/-! ## Rigidity: straight equilibrium filaments are vertical -/

/-- **Rigidity of straight equilibrium filaments.** Let the straight unit-speed line `τ ↦ P + τ • e` satisfy
the tangency relation of the rotating Leray frame, `u τ + ½ (P + τ e) − α e₃ × (P + τ e) = w τ • e`, with
`α ≠ 0` and an induced velocity bounded along the line, `‖u τ‖ ≤ M`. Then the line is VERTICAL:
`e₃ × e = 0`. Proof: pairing with `f = e₃ × e ⊥ e` gives `α τ ‖f‖² = ⟪u τ, f⟫ + ½⟪P, f⟫ − α⟪e₃ × P, f⟫`,
bounded in `τ`. [folklore] -/
theorem cross_e3_eq_zero_of_straight_equilibrium {P e : EuclideanSpace ℝ (Fin 3)}
    {u : ℝ → EuclideanSpace ℝ (Fin 3)} {w : ℝ → ℝ} {α M : ℝ} (hα : α ≠ 0) (hu : ∀ τ, ‖u τ‖ ≤ M)
    (heq : ∀ τ, u τ + (1 / 2 : ℝ) • (P + τ • e)
      - α • cross (EuclideanSpace.single (2 : Fin 3) (1 : ℝ)) (P + τ • e) = w τ • e) :
    cross (EuclideanSpace.single (2 : Fin 3) (1 : ℝ)) e = 0 := by
  set e₃ : EuclideanSpace ℝ (Fin 3) := EuclideanSpace.single (2 : Fin 3) (1 : ℝ) with he₃
  set f := cross e₃ e with hf
  have hfe : ⟪e, f⟫ = 0 := inner_self_cross_right e₃ e
  have hff : ⟪f, f⟫ = ‖f‖ ^ 2 := real_inner_self_eq_norm_sq f
  -- the pairing identity
  have key : ∀ τ, α * τ * ‖f‖ ^ 2 = ⟪u τ, f⟫ + 1 / 2 * ⟪P, f⟫ - α * ⟪cross e₃ P, f⟫ := by
    intro τ
    have h := congrArg (fun v => ⟪v, f⟫) (heq τ)
    simp only [smul_add, cross_add_right, cross_smul_right, inner_add_left, inner_sub_left,
      real_inner_smul_left, hfe, mul_zero, add_zero] at h
    rw [← hf, hff] at h
    linarith
  -- the right-hand side is bounded
  set B := M * ‖f‖ + 1 / 2 * (‖P‖ * ‖f‖) + |α| * (‖cross e₃ P‖ * ‖f‖) with hB
  have hbound : ∀ τ, α * τ * ‖f‖ ^ 2 ≤ B := by
    intro τ
    rw [key τ, hB]
    have h1 : ⟪u τ, f⟫ ≤ M * ‖f‖ :=
      (real_inner_le_norm _ _).trans (mul_le_mul_of_nonneg_right (hu τ) (norm_nonneg _))
    have h2 : ⟪P, f⟫ ≤ ‖P‖ * ‖f‖ := real_inner_le_norm _ _
    have h3 : -(α * ⟪cross e₃ P, f⟫) ≤ |α| * (‖cross e₃ P‖ * ‖f‖) := by
      have h31 : -(α * ⟪cross e₃ P, f⟫) ≤ |α * ⟪cross e₃ P, f⟫| := neg_le_abs _
      rw [abs_mul] at h31
      exact h31.trans (mul_le_mul_of_nonneg_left (abs_real_inner_le_norm _ _) (abs_nonneg _))
    linarith
  -- if `f ≠ 0`, choose `τ` with `α τ ‖f‖² = B + 1`
  by_contra hne
  have hfpos : 0 < ‖f‖ ^ 2 := by
    have : 0 < ‖f‖ := norm_pos_iff.2 hne
    positivity
  have hden : α * ‖f‖ ^ 2 ≠ 0 := mul_ne_zero hα hfpos.ne'
  have h := hbound ((B + 1) / (α * ‖f‖ ^ 2))
  have hval : α * ((B + 1) / (α * ‖f‖ ^ 2)) * ‖f‖ ^ 2 = B + 1 := by
    field_simp
  linarith

/-! ## The `K ≤ 0` class of the crux: vertical straight lines -/

/-- **Every `K ≤ 0` witness of the crux's clauses is a configuration of vertical straight lines.** For
`K ≤ 0`, `1 ≤ Γ`, `α ≠ 0`, the per-filament clauses and the relative-equilibrium relation force
`Ξ k τ = Ξ k 0 + τ • e_k` with `‖e_k‖ = 1` and `e₃ × e_k = 0` for every `k` (the separation and
integrability clauses are idle). [folklore] -/
theorem vertical_lines_of_nonposK {N : ℕ} {γ : Fin N → ℝ} {α K Γ : ℝ} (hα : α ≠ 0) (hK : K ≤ 0)
    (hΓ : 1 ≤ Γ) {Ξ : Fin N → ℝ → EuclideanSpace ℝ (Fin 3)} {w : Fin N → ℝ → ℝ}
    (hcl : ∀ j, ContDiff ℝ 2 (Ξ j) ∧ Function.Injective (Ξ j) ∧ Differentiable ℝ (w j) ∧
      (∀ τ, ‖deriv (Ξ j) τ‖ = 1) ∧ (∀ τ, ‖iteratedDeriv 2 (Ξ j) τ‖ * Real.sqrt Γ ≤ K) ∧
      Tendsto (fun τ => ‖Ξ j τ‖) atTop atTop ∧ Tendsto (fun τ => ‖Ξ j τ‖) atBot atTop)
    (heq : ∀ j τ, (∑ k : Fin N, (Γ * γ k / (4 * Real.pi)) • ∫ σ : ℝ,
        ((‖Ξ j τ - Ξ k σ‖ ^ 2 + 1) ^ (3 / 2 : ℝ))⁻¹ • cross (deriv (Ξ k) σ) (Ξ j τ - Ξ k σ))
        + (1 / 2 : ℝ) • Ξ j τ - α • cross (EuclideanSpace.single (2 : Fin 3) (1 : ℝ)) (Ξ j τ)
        = w j τ • deriv (Ξ j) τ) :
    ∀ k, (∀ τ, deriv (Ξ k) τ = deriv (Ξ k) 0) ∧ (∀ τ, Ξ k τ = Ξ k 0 + τ • deriv (Ξ k) 0) ∧
      ‖deriv (Ξ k) 0‖ = 1 ∧ cross (EuclideanSpace.single (2 : Fin 3) (1 : ℝ)) (deriv (Ξ k) 0) = 0 := by
  have hΓ0 : 0 < Γ := by linarith
  -- all filaments are straight
  have hstr : ∀ k, (∀ τ, deriv (Ξ k) τ = deriv (Ξ k) 0) ∧ (∀ τ, Ξ k τ = Ξ k 0 + τ • deriv (Ξ k) 0) :=
    fun k => straight_of_curvature_clause (hcl k).1 hΓ0 hK (hcl k).2.2.2.2.1
  have he : ∀ k, ‖deriv (Ξ k) 0‖ = 1 := fun k => (hcl k).2.2.2.1 0
  intro k
  refine ⟨(hstr k).1, (hstr k).2, he k, ?_⟩
  -- the induced velocity along filament `k` is bounded, and the tangency relation has the line shape
  refine cross_e3_eq_zero_of_straight_equilibrium (P := Ξ k 0) (w := w k) (M := ∑ k' : Fin N,
    |Γ * γ k' / (4 * Real.pi)|) hα
    (u := fun τ => ∑ k' : Fin N, (Γ * γ k' / (4 * Real.pi)) • ∫ σ : ℝ,
        ((‖Ξ k τ - Ξ k' σ‖ ^ 2 + 1) ^ (3 / 2 : ℝ))⁻¹ • cross (deriv (Ξ k') σ) (Ξ k τ - Ξ k' σ))
    (fun τ => norm_skeletonVelocity_le_of_straight Γ γ (fun k' => Ξ k' 0) (fun k' => deriv (Ξ k') 0)
      he (fun k' σ => (hstr k').2 σ) (fun k' σ => (hstr k').1 σ) (Ξ k τ)) ?_
  intro τ
  have h := heq k τ
  rw [(hstr k).1 τ] at h
  rw [← (hstr k).2 τ]
  exact h

/-! ## The registered stubs, `K ≤ 0` slices -/

/-- Chord of a ball: the parameters at which the unit-speed straight line `P + τ • e` lies in the closed
ball `B(x, D)` form a set of Lebesgue measure `≤ 2D`. [folklore] -/
theorem volume_line_inter_ball_le (P e x : EuclideanSpace ℝ (Fin 3)) (he : ‖e‖ = 1) (D : ℝ) :
    volume {τ : ℝ | ‖P + τ • e - x‖ ≤ D} ≤ ENNReal.ofReal (2 * D) := by
  set s₀ := ⟪x - P, e⟫ with hs₀
  have hsub : {τ : ℝ | ‖P + τ • e - x‖ ≤ D} ⊆ Icc (s₀ - D) (s₀ + D) := by
    intro τ hτ
    have h1 : ⟪P + τ • e - x, e⟫ = τ - s₀ := by
      rw [hs₀, inner_sub_left, inner_add_left, real_inner_smul_left, real_inner_self_eq_norm_sq, he,
        inner_sub_left]
      ring
    have h2 : |⟪P + τ • e - x, e⟫| ≤ ‖P + τ • e - x‖ * ‖e‖ := abs_real_inner_le_norm _ _
    rw [h1, he, mul_one] at h2
    have h3 : |τ - s₀| ≤ D := h2.trans hτ
    rw [abs_le] at h3
    exact ⟨by linarith [h3.1], by linarith [h3.2]⟩
  calc volume {τ : ℝ | ‖P + τ • e - x‖ ≤ D} ≤ volume (Icc (s₀ - D) (s₀ + D)) := measure_mono hsub
    _ = ENNReal.ofReal (2 * D) := by rw [Real.volume_Icc]; ring_nf

/-- **`stub_lengthRegular`, `K ≤ 0` slice.** The registered statement of `stub_lengthRegular` with the
single extra hypothesis `K ≤ 0` (inserted after `0 < ρ`): then every filament is a straight line and
`C₀ = 2` works (a chord of a ball; the equilibrium relation is not even needed). [folklore] -/
theorem lengthRegular_of_nonposK :
    ∀ (N : ℕ) (γ : Fin N → ℝ) (α ρ K : ℝ), α ≠ 0 → 0 < ρ → K ≤ 0 →
      ∃ C₀ : ℝ, 0 < C₀ ∧ ∀ Γ : ℝ, 1 ≤ Γ →
        ∀ (Ξ : Fin N → ℝ → EuclideanSpace ℝ (Fin 3)) (w : Fin N → ℝ → ℝ),
          (∀ j, ContDiff ℝ 2 (Ξ j) ∧ Function.Injective (Ξ j) ∧ Differentiable ℝ (w j) ∧
              (∀ τ, ‖deriv (Ξ j) τ‖ = 1) ∧ (∀ τ, ‖iteratedDeriv 2 (Ξ j) τ‖ * Real.sqrt Γ ≤ K) ∧
              Tendsto (fun τ => ‖Ξ j τ‖) atTop atTop ∧ Tendsto (fun τ => ‖Ξ j τ‖) atBot atTop) →
          (∀ j k, j ≠ k → ∀ τ σ, ρ * Real.sqrt Γ ≤ ‖Ξ j τ - Ξ k σ‖) →
          (∀ j (x : EuclideanSpace ℝ (Fin 3)), Integrable (fun σ : ℝ =>
              ((‖x - Ξ j σ‖ ^ 2 + 1) ^ (3 / 2 : ℝ))⁻¹ • cross (deriv (Ξ j) σ) (x - Ξ j σ))) →
          (∀ j τ, (∑ k : Fin N, (Γ * γ k / (4 * Real.pi)) • ∫ σ : ℝ,
                ((‖Ξ j τ - Ξ k σ‖ ^ 2 + 1) ^ (3 / 2 : ℝ))⁻¹ • cross (deriv (Ξ k) σ) (Ξ j τ - Ξ k σ))
              + (1 / 2 : ℝ) • Ξ j τ - α • cross (EuclideanSpace.single (2 : Fin 3) (1 : ℝ)) (Ξ j τ)
              = w j τ • deriv (Ξ j) τ) →
          ∀ (k : Fin N) (x : EuclideanSpace ℝ (Fin 3)) (D : ℝ), Real.sqrt Γ ≤ D →
            volume {τ : ℝ | ‖Ξ k τ - x‖ ≤ D} ≤ ENNReal.ofReal (C₀ * D) := by
  intro N γ α ρ K _ _ hK
  refine ⟨2, by norm_num, ?_⟩
  intro Γ hΓ Ξ w hcl _ _ _ k x D _
  have hΓ0 : 0 < Γ := by linarith
  obtain ⟨-, hline⟩ := straight_of_curvature_clause (hcl k).1 hΓ0 hK (hcl k).2.2.2.2.1
  have he : ‖deriv (Ξ k) 0‖ = 1 := (hcl k).2.2.2.1 0
  have hset : {τ : ℝ | ‖Ξ k τ - x‖ ≤ D} = {τ : ℝ | ‖Ξ k 0 + τ • deriv (Ξ k) 0 - x‖ ≤ D} := by
    ext τ; simp only [mem_setOf_eq, ← hline τ]
  rw [hset]
  exact volume_line_inter_ball_le (Ξ k 0) (deriv (Ξ k) 0) x he D

/-- **`stub_kelvinSonicVerticality`, `K ≤ 0` slice.** The registered statement of
`stub_kelvinSonicVerticality` with the single extra hypothesis `K ≤ 0` (inserted after `0 < C₀`): then
every witness is a configuration of VERTICAL straight lines (`vertical_lines_of_nonposK`), so the
conclusion holds with room to spare — `‖Ξ k′(τ) × e₃‖ = 0 ≤ θ` for all `k, τ`, with `Γ₁ = 1`; the
separation, integrability, length-regularity and stagnation hypotheses are idle. [folklore] -/
theorem kelvinSonicVerticality_of_nonposK :
    ∀ (N : ℕ) (γ : Fin N → ℝ) (α ρ K C₀ : ℝ), α ≠ 0 → 0 < ρ → 0 < C₀ → K ≤ 0 →
      ∀ θ : ℝ, 0 < θ → ∀ R : ℝ, 1 ≤ R → ∃ Γ₁ : ℝ, ∀ Γ : ℝ, Γ₁ ≤ Γ → 1 ≤ Γ →
        ∀ (Ξ : Fin N → ℝ → EuclideanSpace ℝ (Fin 3)) (w : Fin N → ℝ → ℝ),
          (∀ j, ContDiff ℝ 2 (Ξ j) ∧ Function.Injective (Ξ j) ∧ Differentiable ℝ (w j) ∧
              (∀ τ, ‖deriv (Ξ j) τ‖ = 1) ∧ (∀ τ, ‖iteratedDeriv 2 (Ξ j) τ‖ * Real.sqrt Γ ≤ K) ∧
              Tendsto (fun τ => ‖Ξ j τ‖) atTop atTop ∧ Tendsto (fun τ => ‖Ξ j τ‖) atBot atTop) →
          (∀ j k, j ≠ k → ∀ τ σ, ρ * Real.sqrt Γ ≤ ‖Ξ j τ - Ξ k σ‖) →
          (∀ j (x : EuclideanSpace ℝ (Fin 3)), Integrable (fun σ : ℝ =>
              ((‖x - Ξ j σ‖ ^ 2 + 1) ^ (3 / 2 : ℝ))⁻¹ • cross (deriv (Ξ j) σ) (x - Ξ j σ))) →
          (∀ j τ, (∑ k : Fin N, (Γ * γ k / (4 * Real.pi)) • ∫ σ : ℝ,
                ((‖Ξ j τ - Ξ k σ‖ ^ 2 + 1) ^ (3 / 2 : ℝ))⁻¹ • cross (deriv (Ξ k) σ) (Ξ j τ - Ξ k σ))
              + (1 / 2 : ℝ) • Ξ j τ - α • cross (EuclideanSpace.single (2 : Fin 3) (1 : ℝ)) (Ξ j τ)
              = w j τ • deriv (Ξ j) τ) →
          (∀ (k : Fin N) (x : EuclideanSpace ℝ (Fin 3)) (D : ℝ), Real.sqrt Γ ≤ D →
              volume {τ : ℝ | ‖Ξ k τ - x‖ ≤ D} ≤ ENNReal.ofReal (C₀ * D)) →
          ∀ (j : Fin N) (τs : ℝ), w j τs = 0 → ∀ (k : Fin N) (τ : ℝ),
            ‖Ξ k τ - Ξ j τs‖ ≤ R * Real.sqrt Γ →
              ‖cross (deriv (Ξ k) τ) (EuclideanSpace.single (2 : Fin 3) (1 : ℝ))‖ ≤ θ := by
  intro N γ α ρ K C₀ hα _ _ hK θ hθ R _
  refine ⟨1, ?_⟩
  intro Γ _ hΓ Ξ w hcl _ _ heq _ j τs _ k τ _
  obtain ⟨hder, -, -, hvert⟩ := vertical_lines_of_nonposK (γ := γ) hα hK hΓ hcl heq k
  rw [hder τ, cross_swap, hvert, neg_zero, norm_zero]
  exact hθ.le

end Summit.NavierStokesRegularity.NavierStokesRegularity.Theorems.SkeletonEquilibrium.StraightFilament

● ● ●

◆ Activity
Out of the entries above, write out only the lines between the line holding "real_inner_smul_left, hfe, mul_zero, add_zero]" and the line holding "(heq : ∀ j τ, (∑", inclusive, each exactly as given.

◆ Exercise result
      real_inner_smul_left, hfe, mul_zero, add_zero] at h
    rw [← hf, hff] at h
    linarith
  -- the right-hand side is bounded
  set B := M * ‖f‖ + 1 / 2 * (‖P‖ * ‖f‖) + |α| * (‖cross e₃ P‖ * ‖f‖) with hB
  have hbound : ∀ τ, α * τ * ‖f‖ ^ 2 ≤ B := by
    intro τ
    rw [key τ, hB]
    have h1 : ⟪u τ, f⟫ ≤ M * ‖f‖ :=
      (real_inner_le_norm _ _).trans (mul_le_mul_of_nonneg_right (hu τ) (norm_nonneg _))
    have h2 : ⟪P, f⟫ ≤ ‖P‖ * ‖f‖ := real_inner_le_norm _ _
    have h3 : -(α * ⟪cross e₃ P, f⟫) ≤ |α| * (‖cross e₃ P‖ * ‖f‖) := by
      have h31 : -(α * ⟪cross e₃ P, f⟫) ≤ |α * ⟪cross e₃ P, f⟫| := neg_le_abs _
      rw [abs_mul] at h31
      exact h31.trans (mul_le_mul_of_nonneg_left (abs_real_inner_le_norm _ _) (abs_nonneg _))
    linarith
  -- if `f ≠ 0`, choose `τ` with `α τ ‖f‖² = B + 1`
  by_contra hne
  have hfpos : 0 < ‖f‖ ^ 2 := by
    have : 0 < ‖f‖ := norm_pos_iff.2 hne
    positivity
  have hden : α * ‖f‖ ^ 2 ≠ 0 := mul_ne_zero hα hfpos.ne'
  have h := hbound ((B + 1) / (α * ‖f‖ ^ 2))
  have hval : α * ((B + 1) / (α * ‖f‖ ^ 2)) * ‖f‖ ^ 2 = B + 1 := by
    field_simp
  linarith

/-! ## The `K ≤ 0` class of the crux: vertical straight lines -/

/-- **Every `K ≤ 0` witness of the crux's clauses is a configuration of vertical straight lines.** For
`K ≤ 0`, `1 ≤ Γ`, `α ≠ 0`, the per-filament clauses and the relative-equilibrium relation force
`Ξ k τ = Ξ k 0 + τ • e_k` with `‖e_k‖ = 1` and `e₃ × e_k = 0` for every `k` (the separation and
integrability clauses are idle). [folklore] -/
theorem vertical_lines_of_nonposK {N : ℕ} {γ : Fin N → ℝ} {α K Γ : ℝ} (hα : α ≠ 0) (hK : K ≤ 0)
    (hΓ : 1 ≤ Γ) {Ξ : Fin N → ℝ → EuclideanSpace ℝ (Fin 3)} {w : Fin N → ℝ → ℝ}
    (hcl : ∀ j, ContDiff ℝ 2 (Ξ j) ∧ Function.Injective (Ξ j) ∧ Differentiable ℝ (w j) ∧
      (∀ τ, ‖deriv (Ξ j) τ‖ = 1) ∧ (∀ τ, ‖iteratedDeriv 2 (Ξ j) τ‖ * Real.sqrt Γ ≤ K) ∧
      Tendsto (fun τ => ‖Ξ j τ‖) atTop atTop ∧ Tendsto (fun τ => ‖Ξ j τ‖) atBot atTop)
    (heq : ∀ j τ, (∑ k : Fin N, (Γ * γ k / (4 * Real.pi)) • ∫ σ : ℝ,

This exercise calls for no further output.